Here the term P is just the result of the match in terms on a scale of 0-1. So if it was a binary game of chess a win would give P=1 and a loss P=0. The difference between the predicted win percentage for team i $P_i$ and the outcome is then scaled by the constant term K to produce the update to the current rating of the team i.

It is this constant K that is the chief parameter of ELO models. A value that is too high will end up causing massive swings in ratings from only a few games, whereas a low value will not capture a teams change in performance quickly enough. The way that the model is designed means that it is not necessary to have a single value of K for all participants or matches. Often new players might have a slightly higher K factor to help us learn their true rating more quickly and more important matches such as World Cup finals will carry a greater weighting.

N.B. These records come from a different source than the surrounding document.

import Literature.Analysis.InverseSpectral.KreinStringStieltjes
import Literature.Analysis.InverseSpectral.StieltjesRational
import HarnessLib

/-!
# Kreĭn's theorem for rational Stieltjes functions

**Every rational Stieltjes function is the principal Titchmarsh–Weyl function of a (Stieltjes)
string**: if `q(z) = b + Σ_{λ ∈ s} c_λ/(λ - z)` with `b ≥ 0`, finitely many atoms `λ ≥ 0` with
weights `c_λ > 0`, and `q ≢ 0`, then `q = q_S` on `ℂ ∖ [0, ∞)` for a Kreĭn string `S` other than
the free half-line (`exists_string_of_finite_atoms`, `exists_string_of_finitelyAtomic`). The proof
is Stieltjes' algorithm (Stieltjes 1894; Kreĭn 1952; Kac–Kreĭn 1974 §2): strip the constant `b`
(a massless segment, `KreinStringShift`), then the point mass `m₀ = 1/Σ c_λ` at the left end
(`KreinStringOperations`); the remaining function `r = (Σ c) N/D` is again a Stieltjes function
(`StieltjesRational`, positivity of `Im (N conj D)`), finitely atomic with fewer atoms (its measure
lives on the zeros of `D`, located by Stieltjes inversion, `StieltjesInversion`), and induction
applies. This is the existence part (iii) of `KreinInverseSpectralTheorem` for rational data.

## References

KacKrein1974 (§2, Supplement II), DymMcKean1976 (§5.8).
-/

open MeasureTheory Filter Set Topology Finset
open scoped ENNReal

noncomputable section

namespace Literature.Analysis.InverseSpectral

open StieltjesRational

namespace KreinString

/-- **Kreĭn's theorem for rational Stieltjes functions** (by the number of atoms): for
`b ≥ 0`, atoms `λ ≥ 0` (`λ ∈ s`) with weights `c_λ > 0`, not both `s = ∅` and `b = 0`, there is a
string other than the free half-line with `q_S(z) = b + Σ c_λ/(λ - z)` off `[0, ∞)`.
[cite: KacKrein1974, §2] -/
theorem exists_string_of_finite_atoms (n : ℕ) :
    ∀ (s : Finset ℝ) (c : ℝ → ℝ) (b : ℝ), s.card ≤ n → (∀ l ∈ s, 0 ≤ l) → (∀ l ∈ s, 0 < c l) →
      0 ≤ b → (s.Nonempty ∨ 0 < b) →
      ∃ S : KreinString, ¬ S.IsTrivial ∧
        ∀ z ∈ offNonnegAxis, S.principalWeylFunction z = b + ratNum s c z := by
  classical
  induction n with
  | zero =>
    intro s c b hcard hs hc hb hne
    have hs0 : s = ∅ := Finset.card_eq_zero.1 (Nat.le_zero.1 hcard)
    subst hs0
    have hb0 : 0 < b := by simpa using hne
    refine ⟨empty b hb0, not_isTrivial_empty b hb0, fun z hz => ?_⟩
    rw [principalWeylFunction_empty]
    simp [ratNum]
  | succ n ih =>
    intro s c b hcard hs hc hb hne
    by_cases hs0 : s = ∅
    · subst hs0
      have hb0 : 0 < b := by simpa using hne
      refine ⟨empty b hb0, not_isTrivial_empty b hb0, fun z hz => ?_⟩
      rw [principalWeylFunction_empty]
      simp [ratNum]
    by_cases hpos : ∃ l ∈ s, 0 < l
    · -- the inverse Stieltjes step
      obtain ⟨F, c', b', hFcard, hF0, hc', hb', hr⟩ := ratNext_eq_finite hs hc hpos
      have hFn : F.card ≤ n := by omega
      -- `r ≢ 0`
      have hne' : F.Nonempty ∨ 0 < b' := by
        by_contra hcon
        rw [not_or, Finset.not_nonempty_iff_eq_empty, not_lt] at hcon
        have hb0 : b' = 0 := le_antisymm hcon.2 hb'
        have hz : (-(1 : ℂ)) ∈ offNonnegAxis := Or.inr (by simp)
        have h1 := (ratNum_eq_ratNext_div hs hc hpos hz).2
        rw [hr _ hz, hcon.1, hb0] at h1
        simp [ratNum] at h1
        obtain ⟨l₀, hl₀⟩ := Finset.nonempty_iff_ne_empty.2 hs0
        have hsum : 0 < ∑ l ∈ s, c l / (l + 1) :=
          Finset.sum_pos' (fun l hl => div_nonneg (hc l hl).le (by linarith [hs l hl]))
            ⟨l₀, hl₀, div_pos (hc l₀ hl₀) (by linarith [hs l₀ hl₀])⟩
        have h3 : ((∑ l ∈ s, c l / (l + 1) : ℝ) : ℂ) = 0 := by push_cast; exact h1
        have h4 : (∑ l ∈ s, c l / (l + 1) : ℝ) = 0 := by exact_mod_cast h3
        linarith
      obtain ⟨S', hS', hq'⟩ := ih F c' b' hFn hF0 hc' hb' hne'
      -- put back the point mass `m₀ = 1/Σ c`
      set C := ∑ l ∈ s, c l with hC
      obtain ⟨l₀, hl₀⟩ := Finset.nonempty_iff_ne_empty.2 hs0
      have hC0 : 0 < C := Finset.sum_pos' (fun l hl => (hc l hl).le) ⟨l₀, hl₀, hc l₀ hl₀⟩
      have hm₀ : 0 < C⁻¹ := inv_pos.2 hC0
      have hN : ∀ z ∈ offNonnegAxis, (S'.addDirac C⁻¹).principalWeylFunction z = ratNum s c z := by
        intro z hz
        rw [(S'.principalWeylFunction_addDirac hm₀ hS' hz).2, hq' z hz, ← hr z hz,
          (ratNum_eq_ratNext_div hs hc hpos hz).2, Complex.ofReal_inv]
      rcases eq_or_lt_of_le hb with hb0 | hb0
      · refine ⟨S'.addDirac C⁻¹, S'.not_isTrivial_addDirac hm₀, fun z hz => ?_⟩
        rw [hN z hz, ← hb0, Complex.ofReal_zero, zero_add]
      · refine ⟨(S'.addDirac C⁻¹).prepend b hb0.le,
          (S'.addDirac C⁻¹).not_isTrivial_prepend hb0.le (S'.not_isTrivial_addDirac hm₀),
          fun z hz => ?_⟩
        rw [(S'.addDirac C⁻¹).principalWeylFunction_prepend hb0 (S'.not_isTrivial_addDirac hm₀) hz,
          hN z hz]
    · -- all atoms are `0`: `s = {0}`
      push Not at hpos
      have hs00 : s = {0} := by
        ext l
        simp only [Finset.mem_singleton]
        constructor
        · intro hl; exact le_antisymm (hpos l hl) (hs l hl)
        · rintro rfl
          obtain ⟨l₀, hl₀⟩ := Finset.nonempty_iff_ne_empty.2 hs0
          have : l₀ = 0 := le_antisymm (hpos l₀ hl₀) (hs l₀ hl₀)
          exact this ▸ hl₀
      subst hs00
      obtain ⟨S, hS, hq⟩ := exists_string_one_atom hb (hc 0 (Finset.mem_singleton_self 0)) le_rfl
      refine ⟨S, hS, fun z hz => ?_⟩
      rw [hq z hz]
      simp [ratNum]

/-- **Kreĭn's theorem for finitely atomic Stieltjes data**: if `q` has Stieltjes data
`(b, Σ_{λ ∈ s} c_λ δ_λ)` (`λ ≥ 0`, `c_λ > 0`) and `q ≢ 0` off `[0, ∞)`, then `q` is the principal
Titchmarsh–Weyl function of a string other than the free half-line — conjunct (iii) of
`KreinInverseSpectralTheorem` for rational `q`. [cite: KacKrein1974, §2] -/
theorem exists_string_of_finitelyAtomic {q : ℂ → ℂ} {b : ℝ} {s : Finset ℝ} {c : ℝ → ℝ}
    (hs : ∀ l ∈ s, 0 ≤ l) (hc : ∀ l ∈ s, 0 < c l)
    (hq : HasStieltjesRepresentation q b (∑ l ∈ s, ENNReal.ofReal (c l) • Measure.dirac l))
    (hne : ∃ z ∈ offNonnegAxis, q z ≠ 0) :
    ∃ S : KreinString, ¬ S.IsTrivial ∧ Set.EqOn S.principalWeylFunction q offNonnegAxis := by
  have hrat := hasStieltjesRepresentation_ratNum (c := c) hs (fun l hl => (hc l hl).le)
  have hqz : ∀ z ∈ offNonnegAxis, q z = b + ratNum s c z := fun z hz => by
    rw [hq.2.2.2 z hz, hrat.2.2.2 z hz, Complex.ofReal_zero, zero_add]
  have hne' : s.Nonempty ∨ 0 < b := by
    by_contra hcon
    rw [not_or, Finset.not_nonempty_iff_eq_empty, not_lt] at hcon
    obtain ⟨z, hz, hqz0⟩ := hne
    apply hqz0
    rw [hqz z hz, hcon.1, le_antisymm hcon.2 hq.1]
    simp [ratNum]
  obtain ⟨S, hS, hqS⟩ := exists_string_of_finite_atoms s.card s c b le_rfl hs hc hq.1 hne'
  exact ⟨S, hS, fun z hz => by rw [hqS z hz, hqz z hz]⟩

end KreinString

end Literature.Analysis.InverseSpectral

end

ELO rating – expected win%

In fact ELO ratings and their successor ratings such as GLICKO have been applied to many other sports in addition to chess. By starting all teams with a particular rating you can then calculate updated ratings and odds of winning matches between not just two current teams but any other historical teams as well. This provides a framework to start examining questions like who is the best team of all time and which teams beat their expectations the most.